TASK TO COMPLETE: Would you return every line of the listing below that has "first" in it?
═══ MATERIALS PROVIDED
import Summits.ValiantsHypothesis.ValiantsHypothesis.Theorems.SymPencilEquivariantSdcNotQPYoungFixedVectorAlternating
import Summits.ValiantsHypothesis.ValiantsHypothesis.Theorems.SymPencilEquivariantSdcNotQPPermEmbeddingOfYoungBounds
import HarnessLib

/-!
# ValiantsHypothesis / SymPencil — crux `EquivariantSdcNotQP` (stmt-ValiantsHypothesis-17792), line
# `birth_EquivariantSdcNotQP`, stub `stub_permify`: hypothesis (H2) `YoungFixedVector` REDUCED TO THE
# YOUNG-TABLEAUX DEGREE INEQUALITY (YD)

`youngFixedVector_of_degreeBound : (YD) → (H2)`, where (H2) is hypothesis `hYoung` of
`permEmbeddingD_of_alternatingBounds` verbatim and
(YD) `∃ c, ∀ λ ⊢ n, ∃ ν ∈ {λ, λᵗ}, [𝔖_n : R_ν] ≤ 2^{(log₂ f^λ + log₂ n + c)^c}` is the purely
combinatorial degree inequality for standard Young tableaux (a form of the classical degree bounds for
`𝔖_n`, Rasala 1977 / James–Kerber 2.3.21: an irreducible `[λ]` of small degree `f^λ` has a long first row
or column, i.e. a Young subgroup of small index).  Proof (helper of the item,
`--supports stmt-ValiantsHypothesis-17792 --as helper`; 0 definitions, 0 named facts): pass to the
contragredient action `g ↦ (σ g⁻¹)ᵀ` on `ℂ^k` (a fixed VECTOR there is a fixed FUNCTIONAL for `σ`); apply
`alternating_fixed_vector` to the first factor `𝔄_n × 1`, then to the second factor acting on the
(invariant, nonzero) subspace of `Y₁`-fixed vectors; `Y = Y₁ × Y₂`.
Corollaries: `permEmbeddingD_of_spinDichotomy_of_degreeBound : (H1) → (YD) → (D)` and
`permify_of_spinDichotomy_of_degreeBound : (H1) → (YD) → ⟨conclusion of stub_permify⟩`, so the residue of
`stub_permify` on the ledger is (H1) (Schur multiplier / spin degrees of `𝔄_n`) ∧ (YD) (tableaux
combinatorics).

Honest framing: (H1), (YD), `stub_permify`, the crux `SymPencil.EquivariantSdcNotQP` and `VP ≠ VNP`
remain OPEN here; nothing in this file is progress on `VP ≠ VNP`.
-/

noncomputable section

set_option linter.dupNamespace false

namespace Summit.ValiantsHypothesis.ValiantsHypothesis.Theorems.SymPencilEquivariantSdcNotQP.YoungBounds

open Literature.NumberTheory.DiophantineGeometry Matrix

/-- Budget bookkeeping for the product: two factors `2^{(L+1+A+c)^c}` fit in `2^{(L+A+(c+2))^{c+2}}`.
[folklore] -/
theorem sq_budget_le (L A c : ℕ) :
    2 ^ ((L + 1 + A + c) ^ c) * 2 ^ ((L + 1 + A + c) ^ c) ≤ 2 ^ ((L + A + (c + 2)) ^ (c + 2)) := by
  rw [← pow_add]
  refine Nat.pow_le_pow_right (by norm_num) ?_
  set x := L + 1 + A + c with hx
  have hx2 : L + A + (c + 2) = x + 1 := by omega
  rw [hx2, pow_add]
  have h1 : x ^ c ≤ (x + 1) ^ c := Nat.pow_le_pow_left (by omega) c
  have h2 : 2 ≤ (x + 1) ^ 2 := by nlinarith
  calc x ^ c + x ^ c = x ^ c * 2 := by ring
    _ ≤ (x + 1) ^ c * (x + 1) ^ 2 := Nat.mul_le_mul h1 h2

/-- **(H2) from the Young-tableaux degree inequality (YD).** [folklore] -/
theorem youngFixedVector_of_degreeBound
    (hYD : ∃ c : ℕ, ∀ (n : ℕ) (lam : Nat.Partition n), ∃ ν : Nat.Partition n,
      (ν = lam ∨ ν = lam.transpose) ∧
        (rowStabilizer ν).index ≤ 2 ^ ((Nat.log 2 (numStandardTableaux lam) + Nat.log 2 n + c) ^ c)) :
    ∃ c : ℕ, ∀ (n k : ℕ)
      (σ : ↥(alternatingGroup (Fin n)) × ↥(alternatingGroup (Fin n)) →* GL (Fin k) ℂ), 1 ≤ k →
      ∃ Y : Subgroup (↥(alternatingGroup (Fin n)) × ↥(alternatingGroup (Fin n))),
        Y.index ≤ 2 ^ ((Nat.log 2 k + Nat.log 2 n + c) ^ c) ∧
        ∃ ℓ : (Fin k → ℂ) →ₗ[ℂ] ℂ, ℓ ≠ 0 ∧
          ∀ y ∈ Y, ℓ ∘ₗ Matrix.toLin' (σ y : Matrix (Fin k) (Fin k) ℂ) = ℓ := by
  classical
  obtain ⟨c, hc⟩ := hYD
  refine ⟨c + 2, fun n k σ hk => ?_⟩
  set G := ↥(alternatingGroup (Fin n)) with hG
  -- the contragredient action on `ℂ^k`
  let ρ' : (G × G) →* ((Fin k → ℂ) →ₗ[ℂ] (Fin k → ℂ)) :=
    { toFun := fun g => Matrix.toLin' ((σ g⁻¹ : Matrix (Fin k) (Fin k) ℂ)ᵀ)
      map_one' := by
        rw [inv_one, map_one, Units.val_one, Matrix.transpose_one, Matrix.toLin'_one]
        rfl
      map_mul' := fun g h => by
        rw [_root_.mul_inv_rev, map_mul, Units.val_mul, Matrix.transpose_mul, Matrix.toLin'_mul]
        rfl }
  have hρ' : ∀ g, ρ' g = Matrix.toLin' ((σ g⁻¹ : Matrix (Fin k) (Fin k) ℂ)ᵀ) := fun g => rfl
  -- budgets
  have hbudget : ∀ f : ℕ, f ≤ 2 * k →
      2 ^ ((Nat.log 2 f + Nat.log 2 n + c) ^ c) ≤ 2 ^ ((Nat.log 2 k + 1 + Nat.log 2 n + c) ^ c) := by
    intro f hf
    refine Nat.pow_le_pow_right (by norm_num) (Nat.pow_le_pow_left ?_ c)
    have h1 : Nat.log 2 f ≤ Nat.log 2 (2 * k) := Nat.log_mono_right hf
    have h2 : Nat.log 2 (2 * k) = Nat.log 2 k + 1 := by
      rw [mul_comm]; exact Nat.log_mul_base one_lt_two (by omega)
    omega
  haveI : Nonempty (Fin k) := ⟨⟨0, hk⟩⟩
  -- first factor
  let ρ₁ : Representation ℂ G (Fin k → ℂ) := ρ'.comp (MonoidHom.inl G G)
  have hρ₁ : ∀ a : G, ρ₁ a = ρ' (a, 1) := fun a => rfl
  obtain ⟨lam₁, hdim₁, hfix₁⟩ := alternating_fixed_vector n ρ₁
  rw [Module.finrank_fin_fun] at hdim₁
  obtain ⟨ν₁, hν₁, hidx₁⟩ := hc n lam₁
  obtain ⟨Y₁, hY₁, v, hv0, hv⟩ := hfix₁ ν₁ hν₁
  -- the subspace of `Y₁`-fixed vectors, invariant under the second factor
  let W : Submodule ℂ (Fin k → ℂ) :=
    { carrier := {w | ∀ y ∈ Y₁, ρ₁ y w = w}
      zero_mem' := by intro y _; simp
      add_mem' := by
        intro a b ha hb y hy
        rw [map_add, ha y hy, hb y hy]
      smul_mem' := by
        intro r a ha y hy
        rw [map_smul, ha y hy] }
  have hW : ∀ w, w ∈ W ↔ ∀ y ∈ Y₁, ρ₁ y w = w := fun w => Iff.rfl
  have hcomm : ∀ (a b : G) (w : Fin k → ℂ), ρ' (a, 1) (ρ' (1, b) w) = ρ' (1, b) (ρ' (a, 1) w) := by
    intro a b w
    rw [← Module.End.mul_apply, ← map_mul, ← Module.End.mul_apply, ← map_mul]
    have h : ((a, 1) : G × G) * (1, b) = (1, b) * (a, 1) := by ext <;> simp
    rw [h]
  have hWinv : ∀ (b : G), ∀ w ∈ W, ρ' (1, b) w ∈ W := by
    intro b w hw y hy
    rw [hρ₁, hcomm, ← hρ₁, hw y hy]
  let ρ₂ : Representation ℂ G W :=
    { toFun := fun b => (ρ' (1, b)).restrict (hWinv b)
      map_one' := by
        apply LinearMap.ext; intro w; apply Subtype.ext
        simp only [LinearMap.coe_restrict_apply, Module.End.one_apply]
        rw [show ((1 : G), (1 : G)) = (1 : G × G) from rfl, map_one, Module.End.one_apply]
      map_mul' := fun a b => by
        apply LinearMap.ext; intro w; apply Subtype.ext
        simp only [LinearMap.coe_restrict_apply, Module.End.mul_apply]
        rw [← Module.End.mul_apply, ← map_mul]
        rfl }
  have hρ₂ : ∀ (b : G) (w : W), ((ρ₂ b w : W) : Fin k → ℂ) = ρ' (1, b) (w : Fin k → ℂ) :=
    fun b w => rfl
  haveI : Nontrivial W := ⟨⟨⟨v, (hW v).2 hv⟩, 0, fun h => hv0 (congrArg Subtype.val h)⟩⟩
  obtain ⟨lam₂, hdim₂, hfix₂⟩ := alternating_fixed_vector n ρ₂
  have hdim₂' : numStandardTableaux lam₂ ≤ 2 * k := by
    have : Module.finrank ℂ W ≤ k := by
      calc Module.finrank ℂ W ≤ Module.finrank ℂ (Fin k → ℂ) := Submodule.finrank_le W
        _ = k := Module.finrank_fin_fun ℂ
    omega
  obtain ⟨ν₂, hν₂, hidx₂⟩ := hc n lam₂
  obtain ⟨Y₂, hY₂, w, hw0, hw⟩ := hfix₂ ν₂ hν₂
  -- the subgroup and the functional
  refine ⟨Y₁.prod Y₂, ?_, ?_⟩
  · rw [Subgroup.index_prod]
    calc Y₁.index * Y₂.index
        ≤ 2 ^ ((Nat.log 2 k + 1 + Nat.log 2 n + c) ^ c) * 2 ^ ((Nat.log 2 k + 1 + Nat.log 2 n + c) ^ c) :=
          Nat.mul_le_mul (hY₁.trans (hidx₁.trans (hbudget _ hdim₁)))
            (hY₂.trans (hidx₂.trans (hbudget _ hdim₂')))
      _ ≤ 2 ^ ((Nat.log 2 k + Nat.log 2 n + (c + 2)) ^ (c + 2)) := sq_budget_le _ _ _
  · set wv : Fin k → ℂ := (w : Fin k → ℂ) with hwv
    have hwv0 : wv ≠ 0 := fun h => hw0 (Subtype.ext h)
    -- `wv` is fixed by `ρ' y` for every `y ∈ Y₁ × Y₂`
    have hfixed : ∀ y ∈ Y₁.prod Y₂, ρ' y wv = wv := by
      rintro ⟨y₁, y₂⟩ hy
      rw [Subgroup.mem_prod] at hy
      obtain ⟨hy₁, hy₂⟩ := hy
      have h1 : ((y₁, y₂) : G × G) = (y₁, 1) * (1, y₂) := by ext <;> simp
      have h2 : ρ' (1, y₂) wv = wv := by
        have := congrArg Subtype.val (hw y₂ hy₂)
        rwa [hρ₂] at this
      have h3 : ρ' (y₁, 1) wv = wv := by rw [← hρ₁]; exact (hW wv).1 w.2 y₁ hy₁
      rw [h1, map_mul, Module.End.mul_apply, h2, h3]
    -- the functional `x ↦ wv ⬝ᵥ x`
    let ℓ : (Fin k → ℂ) →ₗ[ℂ] ℂ :=
      { toFun := fun x => wv ⬝ᵥ x
        map_add' := fun x y => dotProduct_add wv x y
        map_smul' := fun r x => by rw [dotProduct_smul]; rfl }
    have hℓ : ∀ x, ℓ x = wv ⬝ᵥ x := fun x => rfl
    refine ⟨ℓ, ?_, fun y hy => ?_⟩
    · intro h
      apply hwv0
      funext i
      have := congrArg (fun f : (Fin k → ℂ) →ₗ[ℂ] ℂ => f (Pi.single i 1)) h
      simp only [hℓ, dotProduct_single, mul_one, LinearMap.zero_apply] at this
      exact this
    · have hyinv : ρ' y⁻¹ wv = wv := hfixed y⁻¹ (inv_mem hy)
      rw [hρ', inv_inv, Matrix.toLin'_apply, Matrix.mulVec_transpose] at hyinv
      apply LinearMap.ext
      intro x
      rw [LinearMap.comp_apply, hℓ, hℓ, Matrix.toLin'_apply, Matrix.dotProduct_mulVec, hyinv]

/-- **(D) ⇐ (H1) ∧ (YD).**  With `youngFixedVector_of_degreeBound`, the hypothesis (H2) of
`permEmbeddingD_of_alternatingBounds` is replaced by the Young-tableaux degree inequality (YD).
Conditional; (H1), (YD) assumed. [folklore] -/
theorem permEmbeddingD_of_spinDichotomy_of_degreeBound
    (hExt : ∃ a : ℕ, ∀ (n k : ℕ) (E : Type) [Group E] [Finite E]
      (ψ : E →* ↥(alternatingGroup (Fin n)) × ↥(alternatingGroup (Fin n)))
      (σ : E →* GL (Fin k) ℂ),
      Function.Surjective ψ →
      (∀ g : E, ψ g = 1 → ∃ c : ℂ,
        (σ g : Matrix (Fin k) (Fin k) ℂ) = c • (1 : Matrix (Fin k) (Fin k) ℂ)) →
      n ≤ a * (Nat.log 2 k + 1) ∨
        ∃ θ : E →* ℂˣ, ∀ g : E, ψ g = 1 →
          (σ g : Matrix (Fin k) (Fin k) ℂ) = ((θ g : ℂˣ) : ℂ) • (1 : Matrix (Fin k) (Fin k) ℂ))
    (hYD : ∃ c : ℕ, ∀ (n : ℕ) (lam : Nat.Partition n), ∃ ν : Nat.Partition n,
      (ν = lam ∨ ν = lam.transpose) ∧
        (rowStabilizer ν).index ≤ 2 ^ ((Nat.log 2 (numStandardTableaux lam) + Nat.log 2 n + c) ^ c)) :
    ∃ d : ℕ, ∀ (n M k : ℕ) (G : Type) [Group G] [Finite G]
      (φ : G →* Equiv.Perm (Fin n) × Equiv.Perm (Fin n)) (ρ : G →* GL (Fin k) ℂ),
      Function.Surjective φ →
      (∀ g : G, φ g = 1 → ∃ c : ℂ, c ^ M = 1 ∧
        (ρ g : Matrix (Fin k) (Fin k) ℂ) = c • (1 : Matrix (Fin k) (Fin k) ℂ)) →
      k ≤ M →
      (∀ W : Submodule ℂ (Fin k → ℂ),
        (∀ g : G, W ≤ W.comap (Matrix.toLin' (ρ g : Matrix (Fin k) (Fin k) ℂ))) → W = ⊥ ∨ W = ⊤) →
      ∃ m' ≤ 2 ^ ((Nat.log 2 M + Nat.log 2 n + d) ^ d),
        ∃ (ι : Matrix (Fin m') (Fin k) ℂ) (p : Matrix (Fin k) (Fin m') ℂ) (τ : G → Equiv.Perm (Fin m')),
          p * ι = 1 ∧ ∀ g : G,
            (τ g).permMatrix ℂ * ι = ι * (ρ g : Matrix (Fin k) (Fin k) ℂ) ∧
            p * (τ g).permMatrix ℂ = (ρ g : Matrix (Fin k) (Fin k) ℂ) * p :=
  permEmbeddingD_of_alternatingBounds hExt (youngFixedVector_of_degreeBound hYD)

open MvPolynomial Literature.Computability.AlgebraicComplexity in
/-- **The conclusion of `stub_permify` ⇐ (H1) ∧ (YD).**  So after this file the registered residue of
`stub_permify` is: (H1) the spin dichotomy for `𝔄_n × 𝔄_n` (Schur multiplier `M(𝔄_n) = ℤ/2`,
Hoffman–Humphreys Thm. 2.11; spin degrees, Thm. 10.7) and (YD) the degree inequality for standard Young
tableaux — both classical, both assumed, neither in Mathlib.  Conditional; `stub_permify`, the crux
`SymPencil.EquivariantSdcNotQP` and `VP ≠ VNP` remain OPEN. [folklore] -/
theorem permify_of_spinDichotomy_of_degreeBound
    (hExt : ∃ a : ℕ, ∀ (n k : ℕ) (E : Type) [Group E] [Finite E]
      (ψ : E →* ↥(alternatingGroup (Fin n)) × ↥(alternatingGroup (Fin n)))
      (σ : E →* GL (Fin k) ℂ),
      Function.Surjective ψ →
      (∀ g : E, ψ g = 1 → ∃ c : ℂ,
        (σ g : Matrix (Fin k) (Fin k) ℂ) = c • (1 : Matrix (Fin k) (Fin k) ℂ)) →
      n ≤ a * (Nat.log 2 k + 1) ∨
        ∃ θ : E →* ℂˣ, ∀ g : E, ψ g = 1 →
          (σ g : Matrix (Fin k) (Fin k) ℂ) = ((θ g : ℂˣ) : ℂ) • (1 : Matrix (Fin k) (Fin k) ℂ))
    (hYD : ∃ c : ℕ, ∀ (n : ℕ) (lam : Nat.Partition n), ∃ ν : Nat.Partition n,
      (ν = lam ∨ ν = lam.transpose) ∧
        (rowStabilizer ν).index ≤ 2 ^ ((Nat.log 2 (numStandardTableaux lam) + Nat.log 2 n + c) ^ c)) :
    ∃ d : ℕ, ∀ (n m : ℕ) (A : Matrix (Fin m) (Fin m) (MvPolynomial (Fin n × Fin n) ℂ)),
      A.IsSymm → IsEquivariantDetRepr (Subgroup.closure {γ : GL (Fin n × Fin n) ℂ |
        ∃ π ρ : Equiv.Perm (Fin n), (γ : Matrix (Fin n × Fin n) (Fin n × Fin n) ℂ) =
          Equiv.Perm.permMatrix ℂ (Equiv.prodCongr π ρ)}) (perPoly (Fin n) ℂ) A →
      ∃ m' ≤ 2 ^ ((Nat.log 2 m + d) ^ d),
        ∃ A' : Matrix (Fin m') (Fin m') (MvPolynomial (Fin n × Fin n) ℂ),
          IsAffineDetRepr (perPoly (Fin n) ℂ) A' ∧
          ∀ π ρ : Equiv.Perm (Fin n), ∃ σ : Equiv.Perm (Fin m'),
            A'.map (MvPolynomial.rename fun ij : Fin n × Fin n => (π ij.1, ρ ij.2)) =
              (σ.permMatrix ℂ).map MvPolynomial.C * A' * ((σ.permMatrix ℂ)ᵀ).map MvPolynomial.C :=
  permify_of_alternatingBounds hExt (youngFixedVector_of_degreeBound hYD)

end Summit.ValiantsHypothesis.ValiantsHypothesis.Theorems.SymPencilEquivariantSdcNotQP.YoungBounds

end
══════
YOUR RESPONSE:
`𝔖_n`, Rasala 1977 / James–Kerber 2.3.21: an irreducible `[λ]` of small degree `f^λ` has a long first row
`alternating_fixed_vector` to the first factor `𝔄_n × 1`, then to the second factor acting on the
  -- first factor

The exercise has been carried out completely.